Introduction

November 30, 2022, will go down in history as the date when a free version of the AI language model created by OpenAI called ChatGPT-3.5 (OpenAI, 2022) (in further text ChatGPT) was made available for public usage. This language model’s functions encompass text generation, answering questions, and completing tasks such as translation and summarization (Agomuoh, 2023).

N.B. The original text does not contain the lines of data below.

import Summits.BirchSwinnertonDyer.BirchSwinnertonDyer.Theorems.Rank2ObservatoryRank3SatCert
import Summits.BirchSwinnertonDyer.BirchSwinnertonDyer.Theorems.Rank2ObservatoryRank3WitnessT
import HarnessLib

/-!
# BirchSwinnertonDyer — rank ≥ 2 observatory: rank-3 saturation certificates, torsion variant T

HONEST FRAMING: per-curve certified theorems and census instruments; no claim on BSD in rank ≥ 2.

The base row Boolean `rank3SatCheck` (`Rank2ObservatoryRank3SatCert.lean`) kills `E(ℚ)_tors` by
the annihilator `t = 2^u · m` read off kernel point counts and runs the seven coset tests with that
`u`.  Point counts are isogeny invariants, so for 66 rows of the census table the counts only give
`t = 4` although `E(ℚ)[2^∞]` has exponent `2`; the kernel certificate of record for those rows
(`Rank2ObservatoryRank3WitnessT.lean`, files `…Rank3KernelCertsT*`) lowers the `2`-exponent to
`u = 1` with ONE good odd prime `ℓ₀` at which `Ẽ(𝔽_{ℓ₀})` has no element of order `4`
(`noOrder4`, `torsion_zsmul_eq_zero_of_noOrder4`).  This file is the same sharpening for the
SATURATION instrument:

* `twoSaturated_of_certB'` — the core of `twoSaturated_of_certB` with the torsion input
  `2^u · m · E(ℚ)_tors = 0` supplied as a hypothesis (any source);
* `twoSaturated_of_certT` — torsion input from `t = 2^e · m` (`annihilatorCheck`) and
  `noOrder4B V ℓ₀` (`Rank2ObservatoryKernelWalker`), coset tests with `u = 1`;
* `Rank3Row.twoSaturated_of_scaled` — the TRANSPORT step of `Rank3Row.twoSaturated_of_satCheck`
  as a standalone theorem: `2`-saturation and independence of integral points `(Xᵢ, Yᵢ)` on the
  scaled model `scaleModel r.intModel d` with `Xᵢ·Zᵢ = d²·xᵢ`, `Yᵢ·Zᵢ = d³·yᵢ` give the same for
  the listed generators `r.genᵢ` in `E(ℚ) = r.curve⟮ℚ⟯` (change of variables `(x,y) ↦ (d²x,d³y)`);
* `Rank3SatCertT`, `rank3SatCheckT`, `Rank3Row.twoSaturated_of_satCheckT`, `rank3SatCheckTAll`,
  `Rank3Row.twoSaturated_of_satCheckTAll` — the row Boolean (kernel `decide`) and its soundness,
  with the SAME conclusion as the base instrument, so the census covers treat both alike.

References: Cremona, *Algorithms for Modular Elliptic Curves* (1997) §3.5; Siksek, Rocky Mountain
J. Math. 25 (1995); Silverman, *The Arithmetic of Elliptic Curves* (2009) VII.3.1(b), VIII.6.7.
-/

-- single-conjunct summit: `Summit.BirchSwinnertonDyer.BirchSwinnertonDyer.…` repeats the name
set_option linter.dupNamespace false

open WeierstrassCurve

namespace Summit.BirchSwinnertonDyer.BirchSwinnertonDyer.Rank2Observatory

/-! ### The core with the torsion input as a hypothesis -/

/-- **Core of the saturation certificate**: `m` odd, `2^u · m` kills `E(ℚ)_tors` (hypothesis),
and the seven coset witnesses with exponent `u` give a `2`-saturated listed span and
`ℤ`-independent points. [cite: CremonaAlgorithms1997, §3.5] -/
theorem twoSaturated_of_certB' (V : WeierstrassCurve ℤ) (hΔ : V.Δ ≠ 0) {X₁ Y₁ X₂ Y₂ X₃ Y₃ : ℤ}
    (e₁ : Y₁ ^ 2 + V.a₁ * X₁ * Y₁ + V.a₃ * Y₁ = X₁ ^ 3 + V.a₂ * X₁ ^ 2 + V.a₄ * X₁ + V.a₆)
    (e₂ : Y₂ ^ 2 + V.a₁ * X₂ * Y₂ + V.a₃ * Y₂ = X₂ ^ 3 + V.a₂ * X₂ ^ 2 + V.a₄ * X₂ + V.a₆)
    (e₃ : Y₃ ^ 2 + V.a₁ * X₃ * Y₃ + V.a₃ * Y₃ = X₃ ^ 3 + V.a₂ * X₃ ^ 2 + V.a₄ * X₃ + V.a₆)
    {u m : ℕ} (hm : m % 2 = 1)
    (htors : ∀ x : (V.map (Int.castRingHom ℚ)).toAffine.Point, IsOfFinAddOrder x →
      ((2 : ℤ) ^ u * (m : ℤ)) • x = 0)
    {q₁ q₂ q₃ q₁₂ q₁₃ q₂₃ q₁₂₃ : ℕ} {X₁₂ Y₁₂ X₁₃ Y₁₃ X₂₃ Y₂₃ X₀ Y₀ X₁₂₃ Y₁₂₃ : ℤ}
    (hw₁ : witnessB V u q₁ X₁ Y₁ = true) (hw₂ : witnessB V u q₂ X₂ Y₂ = true)
    (hw₃ : witnessB V u q₃ X₃ Y₃ = true)
    (hw₁₂ : witness₂B V u q₁₂ X₁ Y₁ X₂ Y₂ X₁₂ Y₁₂ = true)
    (hw₁₃ : witness₂B V u q₁₃ X₁ Y₁ X₃ Y₃ X₁₃ Y₁₃ = true)
    (hw₂₃ : witness₂B V u q₂₃ X₂ Y₂ X₃ Y₃ X₂₃ Y₂₃ = true)
    (hw₁₂₃ : witness₃B V u q₁₂₃ X₁ Y₁ X₂ Y₂ X₀ Y₀ X₃ Y₃ X₁₂₃ Y₁₂₃ = true) :
    (∀ a : (V.map (Int.castRingHom ℚ)).toAffine.Point,
      2 • a ∈ AddSubgroup.closure
          {Affine.Point.some (X₁ : ℚ) (Y₁ : ℚ) (nonsingular_rat_of_eq V hΔ e₁),
            Affine.Point.some (X₂ : ℚ) (Y₂ : ℚ) (nonsingular_rat_of_eq V hΔ e₂),
            Affine.Point.some (X₃ : ℚ) (Y₃ : ℚ) (nonsingular_rat_of_eq V hΔ e₃)} ⊔
          AddCommGroup.torsion _ →
      a ∈ AddSubgroup.closure
          {Affine.Point.some (X₁ : ℚ) (Y₁ : ℚ) (nonsingular_rat_of_eq V hΔ e₁),
            Affine.Point.some (X₂ : ℚ) (Y₂ : ℚ) (nonsingular_rat_of_eq V hΔ e₂),
            Affine.Point.some (X₃ : ℚ) (Y₃ : ℚ) (nonsingular_rat_of_eq V hΔ e₃)} ⊔
          AddCommGroup.torsion _) ∧
    LinearIndependent ℤ
      ![(Affine.Point.some (X₁ : ℚ) (Y₁ : ℚ) (nonsingular_rat_of_eq V hΔ e₁) :
          (V.map (Int.castRingHom ℚ)).toAffine.Point),
        Affine.Point.some (X₂ : ℚ) (Y₂ : ℚ) (nonsingular_rat_of_eq V hΔ e₂),
        Affine.Point.some (X₃ : ℚ) (Y₃ : ℚ) (nonsingular_rat_of_eq V hΔ e₃)] := by
  classical
  have hm' : Odd (m : ℤ) := by exact_mod_cast Nat.odd_iff.mpr hm
  have E₁ : V.toAffine.Equation X₁ Y₁ := (Affine.equation_iff X₁ Y₁).mpr e₁
  have E₂ : V.toAffine.Equation X₂ Y₂ := (Affine.equation_iff X₂ Y₂).mpr e₂
  have E₃ : V.toAffine.Equation X₃ Y₃ := (Affine.equation_iff X₃ Y₃).mpr e₃
  have h₁ := not_mem_twoCoset_of_witnessB hw₁ E₁ (nonsingular_rat_of_eq V hΔ e₁)
  have h₂ := not_mem_twoCoset_of_witnessB hw₂ E₂ (nonsingular_rat_of_eq V hΔ e₂)
  have h₃ := not_mem_twoCoset_of_witnessB hw₃ E₃ (nonsingular_rat_of_eq V hΔ e₃)
  have h₁₂ := not_mem_twoCoset_of_witness₂B hw₁₂ E₁ E₂ (nonsingular_rat_of_eq V hΔ e₁)
    (nonsingular_rat_of_eq V hΔ e₂)
  have h₁₃ := not_mem_twoCoset_of_witness₂B hw₁₃ E₁ E₃ (nonsingular_rat_of_eq V hΔ e₁)
    (nonsingular_rat_of_eq V hΔ e₃)
  have h₂₃ := not_mem_twoCoset_of_witness₂B hw₂₃ E₂ E₃ (nonsingular_rat_of_eq V hΔ e₂)
    (nonsingular_rat_of_eq V hΔ e₃)
  have h₁₂₃ := not_mem_twoCoset_of_witness₃B hw₁₂₃ E₁ E₂ E₃ (nonsingular_rat_of_eq V hΔ e₁)
    (nonsingular_rat_of_eq V hΔ e₂) (nonsingular_rat_of_eq V hΔ e₃)
  exact ⟨listedSpan_two_saturated_of_not_mem_twoCoset hm' htors h₁ h₂ h₃ h₁₂ h₁₃ h₂₃ h₁₂₃,
    linearIndependent_triple_of_not_mem_twoCoset hm' htors h₁ h₂ h₃ h₁₂ h₁₃ h₂₃ h₁₂₃⟩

ChatGPT can be employed as assistance in the world of academia. It can improve writing skills since it is trained to deliver feedback on style, coherence, and grammar (Aljanabi et al., 2023), extract key points, and provide citations (Aydin and Karaarslan, 2022). This could increase the efficiency of researchers, allowing them to concentrate on more crucial activities (e.g., analysis and interpretation). This has been supported by studies showing that ChatGPT could generate abstracts (Gao et al., 2023; Ma et al., 2023), high-quality research papers (Kung et al., 2023), dissertations, and essays (Aljanabi et al., 2023). Previous studies showed that ChatGPT could create quality essays on different topics (Hoang, 2023; Hoang et al., 2023; Nguyen and La; 2023; Nguyen and Le, 2023a, Nguyen and Le, 2023b, Susnjak, 2023). For example, this program, in conjunction with DaVinci-003, generated high-quality short-form essays on Physics, which would be awarded First Class, the highest grade in the UK higher education system (Yeadon et al., 2023). It also led to questions on the ethics of using ChatGPT in different forms of academic writing, the AI authorship (Bishop, 2023; Grimaldi and Ehrler, 2023; Kung et al., 2023; Pourhoseingholi et al., 2023; Xiao, 2023), and raised issues of evaluating academic tasks like students’ essays (Stokel-Walker, 2022; Whitford, 2022). Unavoidable content plagiarism issues were discussed, and solutions for adapting essay settings and guidelines were revised (Cotton et al., 2023; Hoang, 2023; Lo, 2023; Sallam, 2023; Stokel-Walker, 2022; Yeadon et al., 2023). A recent SWOT analysis of ChatGPT’s impact on education comprehensively analyzed all the mentioned issues. Strengths included advanced natural language generation, self-improvement, and personalized feedback, with potential benefits in information accessibility, personalized learning, and reduced teaching workload. Weaknesses encompassed limited understanding of the topic, inability to critically evaluate information, response quality evaluation challenges, bias risks, and a lack of higher-order thinking. Threats included contextual limitations, academic integrity risks, discrimination perpetuation, increased plagiarism, etc. (Farrokhnia et al., 2023).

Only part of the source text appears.